Initial inspection into answers.csv.

answers_df = DF.from_csv!(Constants.get_answers_file_path())
IO.inspect(answers_df)

Throughout the online course, students were asked to answer some questionnaires. Initial questionnaire to understand the basic information of the participants (such as the country of origin, gender, knowledge level of technology, etc). Other questionnaire are also included halfway through the course, to understand how they have being doing it. Lastly, a final questionnaire is included to ask regarding their final experience. This csv file contains all the answers responded by the participants.

Different questions are divided into different categories, such as:

  1. Profile - Contains some initial questions that are asked at the beginning of the course to gather some basic information of the students
  2. Access - The level of access to the technology. These are asked at the beginning of the course
  3. selfpre - The level of knowledge on the technology at the beginning of the course.
  4. Feedback - Contains information for feedback after finishing up a unit. This can be after watching a video, etc.
  5. Selfpost - The level of knowledge after finishing the course
  6. Satisfaction - The level of satisfaccion after finishing the course
  7. Usability - Usability level of the entire course, hence it is asked after finishing the course
questions2category = DF.distinct(answers_df, ["Categoría de la pregunta", "Texto de la pregunta"])
questions2type = DF.distinct(answers_df, ["Tipo de pregunta", "Texto de la pregunta"])
values = DF.pull(questions2category, "Categoría de la pregunta") |> Explorer.Series.to_list()
keys = DF.pull(questions2category, "Texto de la pregunta") |> Explorer.Series.to_list()
# Combining into a map
question_category_map = Enum.zip(keys, values) |> Map.new()

values = DF.pull(questions2type, "Tipo de pregunta") |> Explorer.Series.to_list()
keys = DF.pull(questions2type, "Texto de la pregunta") |> Explorer.Series.to_list()
# Combining into a map
question_type_map = Enum.zip(keys, values) |> Map.new()

1.1 Gathering student profiles

Just like we mentioned, we have different questionnaires throughout the course. What we are interested are mainly the student profile, where it includes all the academic backgrounds, etc. Especially when we want to perform a clustering technique. Therefore, I will retrieve those information independently, forming a unique dataset.
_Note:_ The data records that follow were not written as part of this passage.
import Mathlib.Topology.Instances.ZMod
import Mathlib.Topology.Algebra.Group.Basic
import Mathlib.Data.ZMod.Basic
import Literature.AnabelianGeometry.AbsoluteAnabelian.AbsTopII.EllipticAdmissible
import HarnessLib

/-!
# [AbsTopII] Cor 3.3 (ii) over the isogeny-level model: the universal closure of the schema
# `Cor_3_3_ii` is FALSE (kernel counter-model) — FACT-LIST row F-0234

S. Mochizuki, *Topics in Absolute Anabelian Geometry II: Decomposition Groups and Endomorphisms*
[AbsTopII], Corollary 3.3 (ii) p. 68 (manuscript pagination, lit key `paper:url-585b8d0ad0d9`;
bib key `MochizukiAbsTopII2013`).  PROOF-ONLY companion of `AbsTopII/EllipticAdmissible.lean`
(abc-iut-L4-t6, p404980), which types Cor 3.3 (ii) — "the collection of open subgroups
`Π_D ⊆ Π_C` that arise from finite étale double coverings `D → C` that exhibit `C` as semi-elliptic
[...] may be characterized group-theoretically as the collection of open subgroups `J ⊆ Π_C` of
index `2` such that `J ∩ Δ_C` is torsion-free" — as the SCHEMA
`Cor_3_3_ii (M : IsogenyModel) : Prop` over the isogeny-level MODEL INTERFACE `IsogenyModel`
(shape (M); "no instance in the tree; a junk model falsifies only statements about itself").

abc-iut cell, FACT-LIST row **F-0234** (`kernel_closedness = parametrised`).  Plan rule R1/R5
(abc-iut-plan 05:41:23Z): for a parametrised row, (i) prove the universal closure if it is true,
(ii) otherwise file the kernel refutation `not_forall_<decl>` and prove the instance forms the cone
consumes.  This file does (ii): `exists_not_cor_3_3_ii` / `not_forall_cor_3_3_ii` exhibit (inside
the proof; nothing is added to the library) a finite DEGENERATE isogeny-level model — two "curves",
`Π_D = ℤ/2`, `Π_C = ℤ/2 × ℤ/2`, trivial Galois groups (so `Δ_C = Π_C`), one finite étale morphism
`D → C` inducing the first-factor inclusion — in which `C` is semi-elliptic as typed while the
subgroup `Π_D ⊆ Π_C` (index `2`) has the `2`-torsion element `(1, 0)` in `Π_D ∩ Δ_C`, so it is NOT
in `semiEllipticDoubleCoverSubgroups (π₁(C) ↠ G)`; hence `Cor_3_3_ii M` fails at this `M`, and the
universal closure `∀ M, Cor_3_3_ii M` is false.  CONSUMER CENSUS (R5): the only consumer of the
named fact, `Cor_3_3_ii.image_doubleCovers_eq` (`AbsTopII/SemiEllipticTransport.lean`), takes
`(h : Cor_3_3_ii M)` for a GENERIC `M`; no named `IsogenyModel` instance exists in the tree, so
there is no instance form to prove — the row is a schema to be consumed BY NAME at the (future)
étale-`π₁` model, exactly as its docstring says.

HONEST FRAMING: a toy counter-model of the abstract schema; it says nothing about hyperbolic
orbicurves, nothing about [AbsTopII] Cor 3.3 (ii) itself (a refereed, published theorem), and
nothing about [IUTchIII] Cor 3.12; no side taken; typed ≠ proved for the geometric instance.
-/

namespace Literature.AnabelianGeometry.AbsoluteAnabelian.AbsTopII

open FundamentalExtension

/-- **The schema `Cor_3_3_ii` fails at some isogeny-level model** (FACT-LIST F-0234, kernel
counter-model): there is an `IsogenyModel` — `Curve = Bool`, `Π_true = ℤ/2`, `Π_false = ℤ/2 × ℤ/2`,
trivial Galois groups, a single finite étale morphism `true → false` inducing `a ↦ (a, 0)` — whose
curve `false` is semi-elliptic as typed (`IsSemiElliptic`) but for which the subgroup
`Π_true ⊆ Π_false` arising from the double covering is not in `semiEllipticDoubleCoverSubgroups`
(its intersection with `Δ = Π_false` contains `2`-torsion).
[cite: MochizukiAbsTopII2013, Cor 3.3 (ii) p.68] -/
theorem exists_not_cor_3_3_ii : ∃ M : IsogenyModel.{0}, ¬ Cor_3_3_ii M := by
  classical
  -- the groups: `A = ℤ/2` (multiplicatively, discrete) and the trivial Galois group
  let A : Type := Multiplicative (ZMod 2)
  let G₁ : Type := PUnit.{1}
  -- the two extensions `Π_D = A ↠ 1`, `Π_C = A × A ↠ 1`
  let E₁ : FundamentalExtension.{0} :=
    ⟨ProfiniteGrp.of A, ProfiniteGrp.of G₁, 1, fun _ => ⟨1, Subsingleton.elim _ _⟩⟩
  let E₂ : FundamentalExtension.{0} :=
    ⟨ProfiniteGrp.of (A × A), ProfiniteGrp.of G₁, 1, fun _ => ⟨1, Subsingleton.elim _ _⟩⟩
  -- the morphism of extensions induced by `D → C`: first-factor inclusion on `Π`, identity on `G`
  let φ : E₁ ⟶ E₂ :=
    ⟨ContinuousMonoidHom.inl A A, ContinuousMonoidHom.id _, fun _ => Subsingleton.elim _ _⟩
  have hinl : ∀ a : A, φ.arith a = (a, (1 : A)) := fun _ => rfl
  have hinj : Function.Injective φ.arith := fun a b h => by
    have h' := congrArg Prod.fst h
    rwa [hinl, hinl] at h'
  have hdisc₂ : DiscreteTopology E₂.arith := inferInstanceAs (DiscreteTopology (A × A))
  have hφ : φ.IsOpenInjective :=
    { arith_injective := hinj
      isOpen_range_arith := isOpen_discrete _
      gal_injective := fun _ _ _ => Subsingleton.elim _ _
      isOpen_range_gal := by
        rw [show Set.range φ.gal = Set.univ from Set.range_eq_univ.mpr fun x => ⟨x, rfl⟩]
        exact isOpen_univ }
  -- the model
  let M : IsogenyModel.{0} :=
    { Curve := Bool
      ext := fun b => cond b E₁ E₂
      FinEt := fun Y X => PLift (Y = true ∧ X = false)
      extMap := fun {Y X} f =>
        match Y, X, f with
        | true, false, _ => φ
        | false, _, ⟨h⟩ => absurd h.1 Bool.false_ne_true
        | true, true, ⟨h⟩ => absurd h.2.symm Bool.false_ne_true
      extMap_isOpenInjective := fun {Y X} f =>
        match Y, X, f with
        | true, false, _ => hφ
        | false, _, ⟨h⟩ => absurd h.1 Bool.false_ne_true
        | true, true, ⟨h⟩ => absurd h.2.symm Bool.false_ne_true
      IsScheme := fun b => b = true
      genus := fun _ => 1
      cuspCard := fun _ => 1
      IsDefinedOverNF := fun _ => True }
  -- the double covering `D → C` of the model
  let f : M.FinEt true false := ⟨⟨rfl, rfl⟩⟩
  have hext : M.extMap f = φ := rfl
  -- its subgroup `Π_D ⊆ Π_C` is the range of the first-factor inclusion
  have hJ : M.arithImage f = φ.arith.toMonoidHom.range := rfl
  -- `[Π_C : Π_D] = 2`
  have hcardA : Nat.card A = 2 := by
    simp [A, Nat.card_eq_fintype_card]
  have hcardAA : Nat.card (A × A) = 4 := by
    rw [Nat.card_prod, hcardA]
  have hcardJ : Nat.card (φ.arith.toMonoidHom.range) = 2 :=
    (Nat.card_congr (MonoidHom.ofInjective hinj).toEquiv).symm.trans hcardA
  have hindex : (φ.arith.toMonoidHom.range).index = 2 := by
    have h := (φ.arith.toMonoidHom.range).card_mul_index
    rw [hcardJ] at h
    have h4 : Nat.card E₂.arith = 4 := hcardAA
    rw [h4] at h
    omega
  have hdeg : M.degree f = 2 := by
    show (M.arithImage f).index = 2
    rw [hJ]
    exact hindex
  -- `C = false` is semi-elliptic as typed
  have hsemi : M.IsSemiElliptic false := by
    refine ⟨Bool.false_ne_true, true, f, ?_, ⟨rfl, rfl, rfl⟩, hdeg⟩
    show Function.Bijective (M.extMap f).gal
    rw [hext]
    exact ⟨hφ.gal_injective, fun x => ⟨x, rfl⟩⟩
  -- but `Π_D ∩ Δ_C = Π_D` has `2`-torsion: the element `(g, 1)`, `g` the generator of `ℤ/2`
  let g : A := Multiplicative.ofAdd (1 : ZMod 2)
  have hg1 : g ≠ 1 := by decide
  have hg2 : g ^ 2 = 1 := by decide
  have hgeom : ∀ x : E₂.arith, x ∈ E₂.geom := fun x => Subsingleton.elim _ _
  have hnot : M.arithImage f ∉ semiEllipticDoubleCoverSubgroups (M.ext false) := by
    rintro ⟨-, -, htf⟩
    have hmem : ((g, (1 : A)) : E₂.arith) ∈ M.arithImage f ⊓ (M.ext false).geom :=
      ⟨⟨g, hinl g⟩, hgeom _⟩
    let y : ↥(M.arithImage f ⊓ (M.ext false).geom) := ⟨(g, 1), hmem⟩
    have hx2 : ((g, (1 : A)) : A × A) ^ 2 = 1 ^ 2 := by
      rw [Prod.pow_mk, hg2, one_pow, one_pow]
      rfl
    have hy2 : y ^ 2 = 1 ^ 2 := Subtype.ext hx2
    have hy : y = 1 := htf.pow_left_injective two_ne_zero hy2
    exact hg1 (congrArg (fun z => z.1.1) hy)
  -- whereas `Cor_3_3_ii M` would put it in that set
  refine ⟨M, fun hM => hnot ?_⟩
  rw [← hM false hsemi]
  exact ⟨true, f, by
    show Function.Bijective (M.extMap f).gal
    rw [hext]
    exact ⟨hφ.gal_injective, fun x => ⟨x, rfl⟩⟩, ⟨rfl, rfl, rfl⟩, hdeg, rfl⟩

/-- **FACT-LIST F-0234: the universal closure of the schema `Cor_3_3_ii` is false** — the row is a
SCHEMA over the isogeny-level model interface, to be consumed BY NAME at the intended (étale-`π₁`)
model, not a closed fact: `¬ ∀ M, Cor_3_3_ii M` (kernel counter-model `exists_not_cor_3_3_ii`).
Says nothing about the published theorem [AbsTopII] Cor 3.3 (ii) at the geometric instance.
[cite: MochizukiAbsTopII2013, Cor 3.3 (ii) p.68] -/
theorem not_forall_cor_3_3_ii : ¬ ∀ M : IsogenyModel.{0}, Cor_3_3_ii M := by
  obtain ⟨M, hM⟩ := exists_not_cor_3_3_ii
  exact fun h => hM (h M)

end Literature.AnabelianGeometry.AbsoluteAnabelian.AbsTopII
By analyzing this dataset individually can also provide us an insight on the type of students that we have.

#This is a module used to generate a row where it represents the participant's answers
defmodule ParticipantRowBuilder do
  alias Explorer.DataFrame, as: DF
  alias Explorer.Series, as: Series

  def build_participant_row_data(participant, answers_df, new_df_col_names) do
    participant_code = participant["ID de participante"]

    # Filter the answers for this participant
    participant_answers =
      DF.filter_with(answers_df, fn answer ->
        Series.equal(answer["ID de participante"], participant_code)
      end)
      |> DF.to_rows()

    Enum.reduce(new_df_col_names, %{}, fn col, acc ->
      cond do
        col == "Participant ID" ->
          Map.put(acc, col, participant_code)

        true ->
          answer_row =
            Enum.find(participant_answers, fn q ->
              q["Texto de la pregunta"] == col
            end)

          answer =
            if answer_row do
              answer_row["Selección en la respuesta"]
            else
              -1
            end
          Map.put(acc, col, answer)
      end
    end)
  end
end
profile_questions_list = 
  answers_df
  |> DF.filter(col("Categoría de la pregunta") == "profile")
  |> DF.select(["Texto de la pregunta"])
  |> DF.distinct(["Texto de la pregunta"])
  |> DF.to_rows()

profile_questions_list = Enum.map(profile_questions_list, & &1["Texto de la pregunta"])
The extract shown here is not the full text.